**Provided records**
/-- **Commensurability of the imaginary parts** (odd under the real involution: `φ (r q) = -φ q`),
same mechanism with `ε = -1`. [cite: MazurSwinnertonDyer1974, §2] [cite: CremonaAlgorithms1997, §2.1–2.2, §2.8] -/
theorem classIm_commensurable [NeZero N]
    (hf : ∀ n, (starRingEnd ℂ) ((UpperHalfPlane.qExpansion 1 ⇑f).coeff n) = (UpperHalfPlane.qExpansion 1 ⇑f).coeff n)
    (ρ : ∀ g : SL(2, ℤ), ModularSymbolRep f g)
    (Λ : (Gamma0Coset N → ℤ) →+ KZ.FormalRep)
    (hΛ : ∀ g : SL(2, ℤ), Λ (Pi.single (g : Gamma0Coset N) 1) = (ρ g⁻¹).classIm)
    (r : Equiv.Perm (Gamma0Coset N))
    (hr : ∀ g : SL(2, ℤ), r (g : Gamma0Coset N) = ((reflect g : SL(2, ℤ)) : Gamma0Coset N))
    {J : Type*} (H : J → Matrix (Gamma0Coset N) (Gamma0Coset N) ℤ) (a : J → ℤ)
    (hHecke : ∀ (j : J) (m : Gamma0Coset N → ℤ), Λ ((H j).mulVec m) - a j • Λ m ∈ KZ.relations)
    (hStokes : ∀ g : SL(2, ℤ),
      (ρ g).classIm + (ρ (g * (T * S))).classIm + (ρ (g * (T * S) ^ 2)).classIm ∈ KZ.relations)
    (hmult : ∀ φ ψ : Gamma0Coset N → ℚ,
      ((∀ q, φ q + φ (S • q) = 0) ∧ (∀ q, φ q + φ ((T * S) • q) + φ ((T * S) • (T * S) • q) = 0) ∧
        (∀ q, φ (r q) = -φ q) ∧
        ∀ j, Matrix.vecMul φ ((H j).map (Int.cast : ℤ → ℚ)) = (a j : ℚ) • φ) →
      ((∀ q, ψ q + ψ (S • q) = 0) ∧ (∀ q, ψ q + ψ ((T * S) • q) + ψ ((T * S) • (T * S) • q) = 0) ∧
        (∀ q, ψ (r q) = -ψ q) ∧
        ∀ j, Matrix.vecMul ψ ((H j).map (Int.cast : ℤ → ℚ)) = (a j : ℚ) • ψ) →
      ∃ u v : ℚ, (u ≠ 0 ∨ v ≠ 0) ∧ u • φ = v • ψ)
    (g g' : SL(2, ℤ)) :
    ∃ c c' : ℤ, (c ≠ 0 ∨ c' ≠ 0) ∧ c • (ρ g).classIm - c' • (ρ g').classIm ∈ KZ.relations := by
  have h := commensurable_of_perm_relations KZ.relations H a
    (MulAction.toPerm (S : SL(2, ℤ))) (MulAction.toPerm (T * S : SL(2, ℤ))) r (-1) Λ
    (fun q => by simpa only [MulAction.toPerm_apply] using classMap_im_two_term ρ Λ hΛ q)
    (fun q => by
      simpa only [MulAction.toPerm_apply] using classMap_im_three_term ρ Λ hΛ hStokes q)
    (fun q => classMap_im_reflect hf ρ Λ hΛ r hr q) hHecke
    (fun φ ψ hφ hψ => hmult φ ψ
      (by simpa only [MulAction.toPerm_apply, Int.cast_neg, Int.cast_one, neg_one_mul] using hφ)
      (by simpa only [MulAction.toPerm_apply, Int.cast_neg, Int.cast_one, neg_one_mul] using hψ))
    (Pi.single ((g⁻¹ : SL(2, ℤ)) : Gamma0Coset N) 1) (Pi.single ((g'⁻¹ : SL(2, ℤ)) : Gamma0Coset N) 1)
  rwa [hΛ, hΛ, inv_inv, inv_inv] at h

**What to do**
Repeat word for word each line from the one with "(Pi.single ((g⁻¹ : SL(2, ℤ))" to the end of the records above, inclusive.

**Task solution**
    (Pi.single ((g⁻¹ : SL(2, ℤ)) : Gamma0Coset N) 1) (Pi.single ((g'⁻¹ : SL(2, ℤ)) : Gamma0Coset N) 1)
  rwa [hΛ, hΛ, inv_inv, inv_inv] at h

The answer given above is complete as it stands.